全身を光が包む。感覚が拡張されていき、脳に流れ込む情報量が格段に増える。光が収まった時、私の体は黒と銀で彩られた装甲に包まれていた。他の機体より被甲面積が広く、また厚いため、全体として重厚な印象を受ける。

「……これが、私のIS、玉鋼よ。」

「おお、なんかすげー強そうだな。」

「織斑、とっとと作業に入れ。……神宮寺、勝算は有るのか?」

「勿論です。ティアーズ型に関しても一通り頭に入れましたし、勝ち筋も見えてます。」

「そうか、なら……『あまりデータだけを信じるな』。」

「?………はい。」

織斑先生のよく分からない忠告に頷き、カタパルトと接続する。

『前方にIS確認。識別中―――該当、機体名《ブルーティアーズ》。特殊装備有り。……』

相手の情報が次々羅列されるのを見ながら、ピットから飛び出した。オルコットさんは地表で待っていたらしく、こちらも正対するように降下する。

「逃げずに来た様ですわね?謝る準備は出来まして?」

「そっちこそ逃げなくて良かったの?今ならまだ間に合うわよ?」

会場は大盛り上がりだが此処だけは絶対零度だ。ハイパーセンサーがカウントを始める。3……2……1……

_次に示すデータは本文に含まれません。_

import Literature.Algebra.Module.LagrangianSubmodulesSplitPairing
import Literature.Algebra.Module.SymplecticTorsionModulesDVR
import HarnessLib

/-!
# Lagrangian submodules of a split rank-four torsion pairing over a DVR, II: Howard's pairing
# `[x, y] = ⟨x_f, y_tr⟩`, the invariant `δ`, and the transfer of Proposition 1.5.9
# (Howard 2004, Lemmas 1.5.7–1.5.8 and Prop. 1.5.9 — the module theory)

Topic `Algebra/Module`; namespace `Literature.Algebra.Module` (sequel to `TorsionHomCountingDVR.lean`,
`TorsionPairingDualityDVR.lean`, `LagrangianSubmodulesSplitPairing.lean` (§1–§2: the setting, `A ∩ V_f` =
annihilator of `pr_tr(A)`, the two one-sided bookkeeping lemmas), and to x9-p1-w4 g14's
`SymplecticTorsionModulesDVR.lean`, whose symplectic structure theorem
`exists_linearEquiv_quotient_pow_prod_self_of_isAlt_of_span_pair` is the engine of §3).
THEOREMS ONLY: no definition, no named fact, no instance, no `sorry`. Cell `pub/bsd-print-x9`, print leaf G87
`Literature.NumberTheory.GaloisCohomology.Howard2004.thm161_dvrKolyvaginBound` (Howard 2004 Thm. 1.6.1) ⟸
Lemma 1.6.4 ⟸ §1.5; this file is the module theory of Lemmas 1.5.7–1.5.8 and Prop. 1.5.9. The
Galois-cohomological inputs are HYPOTHESES here, in the shape the source prints them: the maximal isotropy
«`A = A^⟂`» of the image `A` of `𝓗^ℓ(n)` in `H¹(K_ℓ, T)` (Lemma 1.5.6 = global duality + reciprocity), the
splitting `H¹(K_ℓ,T) = H¹_f ⊕ H¹_tr` into free rank-two isotropic summands (Prop. «locally free», H.4 at `ℓ`,
arXiv p0009 L105–108), and the identifications `loc_ℓ 𝓗(n) = A ∩ H¹_f`, `loc_ℓ 𝓗(nℓ) = A ∩ H¹_tr`
(definitions of `𝓕(n)`, `𝓕(nℓ)` at `ℓ`).

SOURCE, verbatim. B. Howard, *The Heegner point Kolyvagin system*, Compositio Math. **140** (2004) 1439–1472
(= arXiv:1202.6340 §2.5, held text). Lemma 1.5.7 (p0010 L105–L139): «For some `δ ≥ 0`,
`𝓗^ℓ(n)/(𝓗(n)+𝓗(ℓn)) ≅ (R/𝔪^δ)²`. *Proof.* We first construct a non-degenerate, alternating, `R`-bilinear,
`R`-valued pairing on the module `𝓗^ℓ(n)/(𝓗(n)+𝓗(ℓn))`. Let `A` be the local image of `𝓗^ℓ(n)` in
`H¹(K_ℓ,T)`. `A` is maximal isotropic by the previous lemma. Write `A_f` and `A_tr` for the intersections of `A`
with `H¹_f(K_ℓ,T)` and `H¹_tr(K_ℓ,T)`, respectively. Localization at `ℓ` gives an isomorphism
`𝓗^ℓ(n)/(𝓗(n)+𝓗(ℓn)) ≅ A/(A_f+A_tr)` […] For `x, y ∈ A` we define the symbol `[x,y] ∈ R` by
`[x,y] = ⟨x_f, y_tr⟩`. That `[x,y] = −[y,x]` follows immediately from `⟨x,y⟩ = 0` and the isotropy of the finite
and transverse submodules. Suppose `x ∈ A` is in the kernel of this pairing, then `0 = ⟨x_f,y_tr⟩ = ⟨x_f,y⟩`
for every `y ∈ A` and so `x_f ∈ A` by maximal isotropy of `A`. It follows that `x_tr ∈ A` and so
`x ∈ A_f + A_tr` […] can be generated by two elements. Therefore `D` is cyclic.» Lemma 1.5.8 (p0010
L142–L154): «There are `a`, `b`, and `δ` greater than or equal to zero such that in the following diagram the
cokernel of each inclusion is a direct sum of two cyclic `R`-modules of the indicated lengths.» Prop. 1.5.9
(p0010 L156 – p0011 L13): «`loc_ℓ(Stub(n)) = 0 ⟹ loc_ℓ(Stub(ℓn)) = 0`. *Proof.* […] `loc_ℓ(Stub(n)) = 0`
implies that `𝔪^{λ(n)}` kills the lower left quotient, and so `a, b ≤ λ(n)`. The diagram immediately implies
`λ(nℓ) = λ(n)+k−a−b−δ ≥ k−a−δ, k−b−δ` so that `𝔪^{λ(nℓ)}` kills the lower right quotient.» Here `R` is
principal Artinian of length `k` = `R/(ϖᵏ)` for a DVR `(R, ϖ)`, and «`R`-valued» = `R/(ϖᵏ)`-valued.

SETTING (all hypotheses explicit; `R` a DVR, `hϖ : Irreducible ϖ`): an `R`-module `V` with complementary
submodules `V_f`, `V_tr` (`hc : IsCompl Vf Vtr`), each `≃ₗ[R] (Fin 2 → R ⧸ span{ϖᵏ})` (`ef`, `etr`); an
`R`-bilinear SYMMETRIC form `B : V →ₗ V →ₗ P` (`hsymm`), values in `P` with cyclic `ϖ`-torsion (`hP`, e.g.
`P = R/(ϖᵏ)`), NON-DEGENERATE (`hnd : ∀ x, (∀ y, B x y = 0) → x = 0`), `V_f` and `V_tr` ISOTROPIC (`hf`,
`htr`); `2 ∈ R^×` (`h2`, i.e. `p` odd — needed for `[a,a] = 0`); a submodule `A ≤ V` with
`hA : ∀ x, x ∈ A ↔ ∀ a ∈ A, B x a = 0` («`A = A^⟂`»). Notation: `pr_tr = Vtr.projectionOnto Vf hc.symm`,
`pr_tr(A) = A.map pr_tr ≤ V_tr`, `A ∩ V_tr` either as `A ⊓ Vtr ≤ V` or as `A.comap Vtr.subtype ≤ V_tr`.

WHAT IS PROVED (§1–§2 are in the prequel):
* §3 **`exists_comap_le_pow_smul_map_and_length_eq`** — LEMMA 1.5.7's pairing and LEMMA 1.5.8's `δ`:
  `∃ δ ≤ k, A ∩ V_tr ≤ ϖ^δ · pr_tr(A) ∧ ℓ(pr_tr(A)) = ℓ(A ∩ V_tr) + 2δ` (the form `[a,b] = ⟨a_f, b⟩` on `A`
  is alternating with radical `(A ∩ V_f) ⊕ (A ∩ V_tr)`, the quotient is two-generated, hence
  `≅ (R/(ϖ^δ))²`; and a surjective endomorphism of `(R/(ϖ^δ))²` is injective).
* §4 **`forall_pow_smul_eq_zero_of_lagrangian`** — PROPOSITION 1.5.9's TRANSFER:
  `ϖ^λ (A ∩ V_f) = 0 → 2λ' + ℓ(A ∩ V_f) = 2λ + ℓ(A ∩ V_tr) → ϖ^{λ'} (A ∩ V_tr) = 0`
  (and `pow_smul_inf_eq_bot_of_lagrangian`, the same in `ϖ^λ • (–) = ⊥` currency).
  (The second hypothesis is the count `2(λ(nℓ) − λ(n)) = ℓ(𝓗(nℓ)) − ℓ(𝓗(n))` from
  `𝓗(m) ≅ R^ε ⊕ M(m)²`, `ε` independent of `m` — Thm. 1.4.2 / Prop. 1.5.5 — read through the two
  localisation sequences with common kernel `𝓗_ℓ(n)`; it is supplied by the consumer.)

DICTIONARY for the consumer (Howard p0010): `V = H¹(K_ℓ, T^{(k)})`, `V_f = H¹_f(K_ℓ,T)`,
`V_tr = H¹_tr(K_ℓ,T)`, `⟨ , ⟩` = the local Tate pairing of H.4 (symmetric by «flippity», p0009 L66–L73),
`A = loc_ℓ 𝓗^ℓ(n)`, `A ∩ V_f = loc_ℓ 𝓗(n)`, `A ∩ V_tr = loc_ℓ 𝓗(nℓ)`, `pr_tr(A) ≅ 𝓗^ℓ(n)/𝓗(n)`,
`λ = λ(n)`, `λ' = λ(nℓ)`; the conclusion is `loc_ℓ(Stub(nℓ)) = 0`.

NOT HERE: Lemma 1.5.6 itself (global duality), Lemma 1.5.3 / Prop. 1.5.5 (parity; x10b-p1-w5's
`IsotropicLineParity.lean`), the localisation identifications (x9-p1-w3 g14), the induction of Lemma 1.6.4
(x10b-p1-w2 g15's engine, whose input `h159` this transfer feeds); `thm161_dvrKolyvaginBound` is NOT proved by
this file. References: [Howard2004HeegnerKolyvagin] §1.5.
-/

noncomputable section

開始のブザーと同時に武器を呼び出す。44口径57mm狙撃砲《弓張月(ゆみはりづき)》。対するオルコットさんは《スターライトmk―Ⅲ》。

展開、照準、発砲。一連の動作が互いに寸分の狂いもなく同時に行われた。唸りを上げて飛翔するAPDISと、青い尾を引くレーザーとが、アリーナの中央ですれ違い、それぞれの目標に向けて突撃する。

刹那、鏡写しの様に同時に回避、速射性に勝る《スターライトmk―Ⅲ》が、連続して閃光を放つ。右に左にジグザグ飛行で回避し、こちらもトリガーを引く。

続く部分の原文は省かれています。